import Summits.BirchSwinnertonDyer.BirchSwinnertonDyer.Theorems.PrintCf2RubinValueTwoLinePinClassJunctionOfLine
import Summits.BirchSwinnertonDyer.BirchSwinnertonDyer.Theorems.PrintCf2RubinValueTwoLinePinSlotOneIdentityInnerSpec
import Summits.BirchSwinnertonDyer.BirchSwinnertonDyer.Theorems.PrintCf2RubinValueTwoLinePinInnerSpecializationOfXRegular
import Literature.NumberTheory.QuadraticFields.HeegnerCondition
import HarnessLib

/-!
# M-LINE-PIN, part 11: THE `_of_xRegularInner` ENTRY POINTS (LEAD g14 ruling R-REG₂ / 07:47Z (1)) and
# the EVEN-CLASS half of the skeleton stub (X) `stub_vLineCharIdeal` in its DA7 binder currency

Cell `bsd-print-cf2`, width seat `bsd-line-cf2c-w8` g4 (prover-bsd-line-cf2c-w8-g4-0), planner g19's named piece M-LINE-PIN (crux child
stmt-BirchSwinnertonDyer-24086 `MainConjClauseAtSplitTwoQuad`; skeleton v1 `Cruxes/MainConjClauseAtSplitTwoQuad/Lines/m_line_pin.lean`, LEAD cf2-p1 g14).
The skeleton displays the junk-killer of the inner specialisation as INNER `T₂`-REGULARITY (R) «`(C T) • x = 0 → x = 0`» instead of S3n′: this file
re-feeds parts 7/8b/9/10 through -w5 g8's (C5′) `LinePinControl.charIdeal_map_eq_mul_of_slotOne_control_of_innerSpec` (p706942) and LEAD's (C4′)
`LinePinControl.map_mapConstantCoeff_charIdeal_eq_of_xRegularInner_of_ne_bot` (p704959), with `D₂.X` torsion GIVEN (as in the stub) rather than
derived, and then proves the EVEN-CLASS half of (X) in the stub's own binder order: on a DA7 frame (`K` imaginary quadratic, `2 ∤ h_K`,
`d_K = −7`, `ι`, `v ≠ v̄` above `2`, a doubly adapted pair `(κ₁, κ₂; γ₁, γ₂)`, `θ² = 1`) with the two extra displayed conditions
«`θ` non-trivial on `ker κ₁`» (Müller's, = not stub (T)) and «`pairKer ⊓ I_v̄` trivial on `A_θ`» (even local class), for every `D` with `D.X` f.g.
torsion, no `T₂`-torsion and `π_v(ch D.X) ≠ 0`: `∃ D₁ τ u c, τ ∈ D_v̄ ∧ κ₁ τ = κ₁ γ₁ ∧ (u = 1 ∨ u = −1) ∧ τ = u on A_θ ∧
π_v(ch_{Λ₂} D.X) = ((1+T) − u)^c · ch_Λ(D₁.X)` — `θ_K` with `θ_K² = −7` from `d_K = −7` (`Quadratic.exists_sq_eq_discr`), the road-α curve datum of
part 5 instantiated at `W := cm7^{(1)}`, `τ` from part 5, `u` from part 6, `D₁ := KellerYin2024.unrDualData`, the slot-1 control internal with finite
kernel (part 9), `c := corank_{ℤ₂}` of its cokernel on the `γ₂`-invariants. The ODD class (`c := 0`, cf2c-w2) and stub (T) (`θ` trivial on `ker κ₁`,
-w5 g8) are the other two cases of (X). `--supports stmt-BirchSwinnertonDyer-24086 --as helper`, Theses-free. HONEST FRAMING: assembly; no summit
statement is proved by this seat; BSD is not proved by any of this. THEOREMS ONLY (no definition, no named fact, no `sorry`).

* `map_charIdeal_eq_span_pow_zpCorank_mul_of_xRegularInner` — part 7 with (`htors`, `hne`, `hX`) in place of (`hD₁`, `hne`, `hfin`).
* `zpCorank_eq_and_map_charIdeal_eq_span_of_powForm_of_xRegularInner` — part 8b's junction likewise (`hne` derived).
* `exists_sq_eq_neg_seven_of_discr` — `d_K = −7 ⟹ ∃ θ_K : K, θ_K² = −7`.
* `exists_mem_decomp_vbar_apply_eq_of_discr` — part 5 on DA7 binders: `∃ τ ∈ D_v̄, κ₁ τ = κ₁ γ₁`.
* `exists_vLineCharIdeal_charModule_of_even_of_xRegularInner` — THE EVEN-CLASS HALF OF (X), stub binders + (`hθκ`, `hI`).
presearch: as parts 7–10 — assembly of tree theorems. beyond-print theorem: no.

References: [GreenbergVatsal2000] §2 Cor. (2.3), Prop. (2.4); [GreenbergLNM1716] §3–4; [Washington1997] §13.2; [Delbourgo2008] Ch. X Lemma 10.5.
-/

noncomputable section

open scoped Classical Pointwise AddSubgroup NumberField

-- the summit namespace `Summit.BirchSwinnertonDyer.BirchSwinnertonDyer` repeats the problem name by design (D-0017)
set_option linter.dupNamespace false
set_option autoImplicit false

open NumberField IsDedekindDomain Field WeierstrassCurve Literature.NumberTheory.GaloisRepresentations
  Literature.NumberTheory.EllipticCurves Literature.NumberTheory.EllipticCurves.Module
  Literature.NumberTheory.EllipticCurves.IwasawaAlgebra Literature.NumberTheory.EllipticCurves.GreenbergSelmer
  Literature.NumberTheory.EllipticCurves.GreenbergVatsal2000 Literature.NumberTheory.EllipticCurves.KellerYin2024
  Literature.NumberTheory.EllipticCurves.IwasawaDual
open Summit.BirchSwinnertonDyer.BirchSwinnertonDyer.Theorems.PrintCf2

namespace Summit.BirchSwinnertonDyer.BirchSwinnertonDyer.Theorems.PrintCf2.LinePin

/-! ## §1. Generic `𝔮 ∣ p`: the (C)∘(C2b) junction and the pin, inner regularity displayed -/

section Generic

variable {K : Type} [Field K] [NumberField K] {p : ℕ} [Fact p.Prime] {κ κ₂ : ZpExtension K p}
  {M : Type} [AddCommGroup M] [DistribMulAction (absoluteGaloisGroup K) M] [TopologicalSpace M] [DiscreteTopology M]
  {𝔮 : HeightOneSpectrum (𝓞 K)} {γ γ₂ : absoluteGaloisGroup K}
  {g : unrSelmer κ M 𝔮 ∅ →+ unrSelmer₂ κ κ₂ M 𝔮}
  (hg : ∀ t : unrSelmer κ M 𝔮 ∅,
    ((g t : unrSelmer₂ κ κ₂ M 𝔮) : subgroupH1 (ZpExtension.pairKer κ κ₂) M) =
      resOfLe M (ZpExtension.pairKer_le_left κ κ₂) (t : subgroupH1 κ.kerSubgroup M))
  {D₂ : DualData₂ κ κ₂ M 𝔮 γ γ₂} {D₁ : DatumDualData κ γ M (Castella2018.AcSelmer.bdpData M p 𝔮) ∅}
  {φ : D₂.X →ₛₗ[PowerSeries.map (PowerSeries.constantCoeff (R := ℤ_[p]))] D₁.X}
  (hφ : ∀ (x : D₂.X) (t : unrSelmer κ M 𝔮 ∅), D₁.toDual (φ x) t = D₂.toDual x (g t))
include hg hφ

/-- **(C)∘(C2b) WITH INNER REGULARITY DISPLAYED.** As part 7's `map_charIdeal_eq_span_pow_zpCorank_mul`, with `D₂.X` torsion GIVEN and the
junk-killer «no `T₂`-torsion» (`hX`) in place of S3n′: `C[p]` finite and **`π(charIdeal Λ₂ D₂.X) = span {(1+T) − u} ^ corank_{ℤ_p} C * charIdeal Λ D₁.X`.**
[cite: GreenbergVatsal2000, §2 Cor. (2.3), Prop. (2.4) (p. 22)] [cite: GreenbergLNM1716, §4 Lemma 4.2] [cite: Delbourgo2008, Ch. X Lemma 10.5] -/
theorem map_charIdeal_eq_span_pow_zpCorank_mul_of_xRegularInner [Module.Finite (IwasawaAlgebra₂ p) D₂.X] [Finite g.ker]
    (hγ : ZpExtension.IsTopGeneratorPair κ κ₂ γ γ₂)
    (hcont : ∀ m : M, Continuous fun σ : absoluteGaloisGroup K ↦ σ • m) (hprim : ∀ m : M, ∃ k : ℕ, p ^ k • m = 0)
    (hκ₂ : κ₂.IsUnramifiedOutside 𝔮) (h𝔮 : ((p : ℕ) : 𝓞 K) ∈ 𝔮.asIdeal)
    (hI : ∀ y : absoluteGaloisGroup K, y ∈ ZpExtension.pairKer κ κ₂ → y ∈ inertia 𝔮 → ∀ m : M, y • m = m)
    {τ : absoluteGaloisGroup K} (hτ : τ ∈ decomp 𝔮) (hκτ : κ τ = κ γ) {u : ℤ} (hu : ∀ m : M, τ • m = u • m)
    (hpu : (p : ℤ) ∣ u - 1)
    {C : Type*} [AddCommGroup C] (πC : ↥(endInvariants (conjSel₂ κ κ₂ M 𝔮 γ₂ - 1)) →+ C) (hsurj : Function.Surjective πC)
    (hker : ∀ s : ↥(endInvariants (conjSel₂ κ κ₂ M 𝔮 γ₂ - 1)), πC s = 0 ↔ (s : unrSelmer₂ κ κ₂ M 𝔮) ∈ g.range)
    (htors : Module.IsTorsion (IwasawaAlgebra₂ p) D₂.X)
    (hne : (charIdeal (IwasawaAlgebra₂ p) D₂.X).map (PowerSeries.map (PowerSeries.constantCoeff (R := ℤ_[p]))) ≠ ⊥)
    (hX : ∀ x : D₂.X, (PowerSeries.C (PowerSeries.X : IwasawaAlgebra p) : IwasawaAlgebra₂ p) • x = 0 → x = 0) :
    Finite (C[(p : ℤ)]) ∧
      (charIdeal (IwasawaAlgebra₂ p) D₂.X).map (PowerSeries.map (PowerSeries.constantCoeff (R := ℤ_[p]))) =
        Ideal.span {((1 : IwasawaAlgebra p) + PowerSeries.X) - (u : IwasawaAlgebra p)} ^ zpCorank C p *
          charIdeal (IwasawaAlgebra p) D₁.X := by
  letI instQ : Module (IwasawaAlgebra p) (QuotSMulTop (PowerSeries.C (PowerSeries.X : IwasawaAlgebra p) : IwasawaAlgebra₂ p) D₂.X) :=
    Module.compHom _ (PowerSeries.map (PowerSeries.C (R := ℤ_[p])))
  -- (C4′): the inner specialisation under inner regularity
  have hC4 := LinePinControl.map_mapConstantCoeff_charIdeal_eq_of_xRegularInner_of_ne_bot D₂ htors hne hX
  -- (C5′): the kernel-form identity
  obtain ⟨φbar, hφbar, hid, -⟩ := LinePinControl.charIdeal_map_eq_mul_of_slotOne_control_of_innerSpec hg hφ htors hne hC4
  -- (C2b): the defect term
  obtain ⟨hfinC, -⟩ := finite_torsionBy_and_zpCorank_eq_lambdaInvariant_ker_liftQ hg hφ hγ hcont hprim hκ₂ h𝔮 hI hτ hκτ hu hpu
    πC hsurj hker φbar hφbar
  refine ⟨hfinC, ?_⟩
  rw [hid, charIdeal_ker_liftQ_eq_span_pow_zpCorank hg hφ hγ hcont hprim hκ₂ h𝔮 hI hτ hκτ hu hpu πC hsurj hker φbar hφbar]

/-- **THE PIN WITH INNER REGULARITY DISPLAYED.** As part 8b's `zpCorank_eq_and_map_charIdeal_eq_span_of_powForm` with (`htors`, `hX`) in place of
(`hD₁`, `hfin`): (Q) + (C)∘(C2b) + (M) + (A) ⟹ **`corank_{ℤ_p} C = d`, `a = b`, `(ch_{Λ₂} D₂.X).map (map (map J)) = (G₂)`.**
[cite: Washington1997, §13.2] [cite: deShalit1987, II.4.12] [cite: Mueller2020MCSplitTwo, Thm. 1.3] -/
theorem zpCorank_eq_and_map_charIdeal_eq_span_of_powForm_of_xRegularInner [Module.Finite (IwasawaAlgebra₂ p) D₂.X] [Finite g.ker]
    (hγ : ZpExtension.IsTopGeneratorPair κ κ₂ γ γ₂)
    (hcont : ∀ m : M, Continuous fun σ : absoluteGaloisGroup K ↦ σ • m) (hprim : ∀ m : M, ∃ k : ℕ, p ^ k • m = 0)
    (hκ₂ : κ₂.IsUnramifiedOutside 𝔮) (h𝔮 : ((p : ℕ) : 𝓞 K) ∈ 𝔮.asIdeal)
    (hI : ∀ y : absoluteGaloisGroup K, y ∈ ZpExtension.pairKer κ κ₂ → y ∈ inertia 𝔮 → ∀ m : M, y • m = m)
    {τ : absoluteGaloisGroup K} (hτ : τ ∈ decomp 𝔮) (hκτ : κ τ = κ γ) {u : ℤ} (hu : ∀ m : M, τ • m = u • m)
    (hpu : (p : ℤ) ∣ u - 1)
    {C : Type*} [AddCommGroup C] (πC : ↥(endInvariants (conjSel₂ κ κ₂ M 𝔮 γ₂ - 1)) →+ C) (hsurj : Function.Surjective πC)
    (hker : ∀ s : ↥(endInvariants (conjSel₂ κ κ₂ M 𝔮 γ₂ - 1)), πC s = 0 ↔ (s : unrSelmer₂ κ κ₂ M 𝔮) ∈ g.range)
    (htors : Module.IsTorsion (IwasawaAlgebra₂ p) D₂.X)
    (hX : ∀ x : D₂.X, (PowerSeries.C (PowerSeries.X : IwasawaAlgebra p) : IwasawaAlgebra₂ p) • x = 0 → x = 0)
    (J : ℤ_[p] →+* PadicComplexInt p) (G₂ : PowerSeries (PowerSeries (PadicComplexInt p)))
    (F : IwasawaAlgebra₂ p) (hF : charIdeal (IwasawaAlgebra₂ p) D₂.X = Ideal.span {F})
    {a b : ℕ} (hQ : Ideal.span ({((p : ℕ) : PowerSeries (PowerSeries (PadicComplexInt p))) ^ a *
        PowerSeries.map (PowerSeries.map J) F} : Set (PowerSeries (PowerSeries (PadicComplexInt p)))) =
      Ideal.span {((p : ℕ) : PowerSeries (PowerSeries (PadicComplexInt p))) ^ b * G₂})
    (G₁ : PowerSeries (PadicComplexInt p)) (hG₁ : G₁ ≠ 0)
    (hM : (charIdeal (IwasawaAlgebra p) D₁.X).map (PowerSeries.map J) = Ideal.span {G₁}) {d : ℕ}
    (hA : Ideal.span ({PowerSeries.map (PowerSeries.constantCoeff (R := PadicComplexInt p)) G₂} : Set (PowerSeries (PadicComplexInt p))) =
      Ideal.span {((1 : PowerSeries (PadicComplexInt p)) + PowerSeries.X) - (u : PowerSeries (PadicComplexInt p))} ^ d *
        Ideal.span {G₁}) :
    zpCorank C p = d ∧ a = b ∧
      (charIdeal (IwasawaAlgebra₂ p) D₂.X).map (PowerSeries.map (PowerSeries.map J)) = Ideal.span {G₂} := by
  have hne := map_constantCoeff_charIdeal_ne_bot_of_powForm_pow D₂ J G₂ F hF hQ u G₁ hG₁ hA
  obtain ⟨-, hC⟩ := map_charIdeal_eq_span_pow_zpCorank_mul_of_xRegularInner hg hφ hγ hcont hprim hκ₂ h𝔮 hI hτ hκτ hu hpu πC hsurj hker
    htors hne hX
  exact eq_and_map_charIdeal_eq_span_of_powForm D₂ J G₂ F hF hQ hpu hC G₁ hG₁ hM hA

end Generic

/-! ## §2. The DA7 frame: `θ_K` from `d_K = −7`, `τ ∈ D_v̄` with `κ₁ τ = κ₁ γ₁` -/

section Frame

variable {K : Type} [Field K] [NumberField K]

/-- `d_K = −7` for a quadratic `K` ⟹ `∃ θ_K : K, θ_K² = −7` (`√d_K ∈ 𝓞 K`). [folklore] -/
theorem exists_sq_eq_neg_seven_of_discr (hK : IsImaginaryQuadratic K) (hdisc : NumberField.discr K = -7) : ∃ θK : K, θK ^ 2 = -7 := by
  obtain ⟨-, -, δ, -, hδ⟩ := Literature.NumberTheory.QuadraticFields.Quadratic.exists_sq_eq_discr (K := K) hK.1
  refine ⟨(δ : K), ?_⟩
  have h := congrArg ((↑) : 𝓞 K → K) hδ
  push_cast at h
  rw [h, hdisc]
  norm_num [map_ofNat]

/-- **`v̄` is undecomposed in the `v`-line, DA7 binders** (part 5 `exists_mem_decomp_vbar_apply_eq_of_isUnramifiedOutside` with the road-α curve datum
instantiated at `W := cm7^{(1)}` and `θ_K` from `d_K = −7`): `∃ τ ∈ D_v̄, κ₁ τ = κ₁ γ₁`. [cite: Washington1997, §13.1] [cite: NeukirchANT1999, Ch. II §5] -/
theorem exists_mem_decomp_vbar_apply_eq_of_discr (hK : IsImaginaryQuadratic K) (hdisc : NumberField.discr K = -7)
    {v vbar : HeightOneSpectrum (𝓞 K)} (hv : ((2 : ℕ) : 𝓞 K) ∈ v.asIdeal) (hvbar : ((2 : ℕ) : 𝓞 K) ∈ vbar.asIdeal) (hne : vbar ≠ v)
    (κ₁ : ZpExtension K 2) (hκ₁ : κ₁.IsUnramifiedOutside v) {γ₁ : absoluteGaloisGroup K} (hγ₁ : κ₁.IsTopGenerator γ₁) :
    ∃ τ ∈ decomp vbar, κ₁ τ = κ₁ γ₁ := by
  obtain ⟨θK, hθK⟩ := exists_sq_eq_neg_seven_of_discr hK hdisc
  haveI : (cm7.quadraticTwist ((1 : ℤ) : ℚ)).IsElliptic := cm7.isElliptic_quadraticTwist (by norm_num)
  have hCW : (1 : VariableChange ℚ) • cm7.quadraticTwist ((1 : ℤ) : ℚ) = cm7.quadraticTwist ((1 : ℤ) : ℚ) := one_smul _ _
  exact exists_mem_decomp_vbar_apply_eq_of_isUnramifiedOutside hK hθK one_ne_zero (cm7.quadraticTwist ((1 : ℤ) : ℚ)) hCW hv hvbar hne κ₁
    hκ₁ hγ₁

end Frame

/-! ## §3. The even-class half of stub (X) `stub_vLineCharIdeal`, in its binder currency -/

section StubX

= = =

■ Activity: This exercise calls for the lines from the one holding "exact eq_and_map_charIdeal_eq_span_of_powForm D₂" through the end of the entries, transcribed exactly and with nothing more.

■ Solution:
  exact eq_and_map_charIdeal_eq_span_of_powForm D₂ J G₂ F hF hQ hpu hC G₁ hG₁ hM hA

end Generic

/-! ## §2. The DA7 frame: `θ_K` from `d_K = −7`, `τ ∈ D_v̄` with `κ₁ τ = κ₁ γ₁` -/

section Frame

variable {K : Type} [Field K] [NumberField K]

/-- `d_K = −7` for a quadratic `K` ⟹ `∃ θ_K : K, θ_K² = −7` (`√d_K ∈ 𝓞 K`). [folklore] -/
theorem exists_sq_eq_neg_seven_of_discr (hK : IsImaginaryQuadratic K) (hdisc : NumberField.discr K = -7) : ∃ θK : K, θK ^ 2 = -7 := by
  obtain ⟨-, -, δ, -, hδ⟩ := Literature.NumberTheory.QuadraticFields.Quadratic.exists_sq_eq_discr (K := K) hK.1
  refine ⟨(δ : K), ?_⟩
  have h := congrArg ((↑) : 𝓞 K → K) hδ
  push_cast at h
  rw [h, hdisc]
  norm_num [map_ofNat]

/-- **`v̄` is undecomposed in the `v`-line, DA7 binders** (part 5 `exists_mem_decomp_vbar_apply_eq_of_isUnramifiedOutside` with the road-α curve datum
instantiated at `W := cm7^{(1)}` and `θ_K` from `d_K = −7`): `∃ τ ∈ D_v̄, κ₁ τ = κ₁ γ₁`. [cite: Washington1997, §13.1] [cite: NeukirchANT1999, Ch. II §5] -/
theorem exists_mem_decomp_vbar_apply_eq_of_discr (hK : IsImaginaryQuadratic K) (hdisc : NumberField.discr K = -7)
    {v vbar : HeightOneSpectrum (𝓞 K)} (hv : ((2 : ℕ) : 𝓞 K) ∈ v.asIdeal) (hvbar : ((2 : ℕ) : 𝓞 K) ∈ vbar.asIdeal) (hne : vbar ≠ v)
    (κ₁ : ZpExtension K 2) (hκ₁ : κ₁.IsUnramifiedOutside v) {γ₁ : absoluteGaloisGroup K} (hγ₁ : κ₁.IsTopGenerator γ₁) :
    ∃ τ ∈ decomp vbar, κ₁ τ = κ₁ γ₁ := by
  obtain ⟨θK, hθK⟩ := exists_sq_eq_neg_seven_of_discr hK hdisc
  haveI : (cm7.quadraticTwist ((1 : ℤ) : ℚ)).IsElliptic := cm7.isElliptic_quadraticTwist (by norm_num)
  have hCW : (1 : VariableChange ℚ) • cm7.quadraticTwist ((1 : ℤ) : ℚ) = cm7.quadraticTwist ((1 : ℤ) : ℚ) := one_smul _ _
  exact exists_mem_decomp_vbar_apply_eq_of_isUnramifiedOutside hK hθK one_ne_zero (cm7.quadraticTwist ((1 : ℤ) : ℚ)) hCW hv hvbar hne κ₁
    hκ₁ hγ₁

end Frame

/-! ## §3. The even-class half of stub (X) `stub_vLineCharIdeal`, in its binder currency -/

section StubX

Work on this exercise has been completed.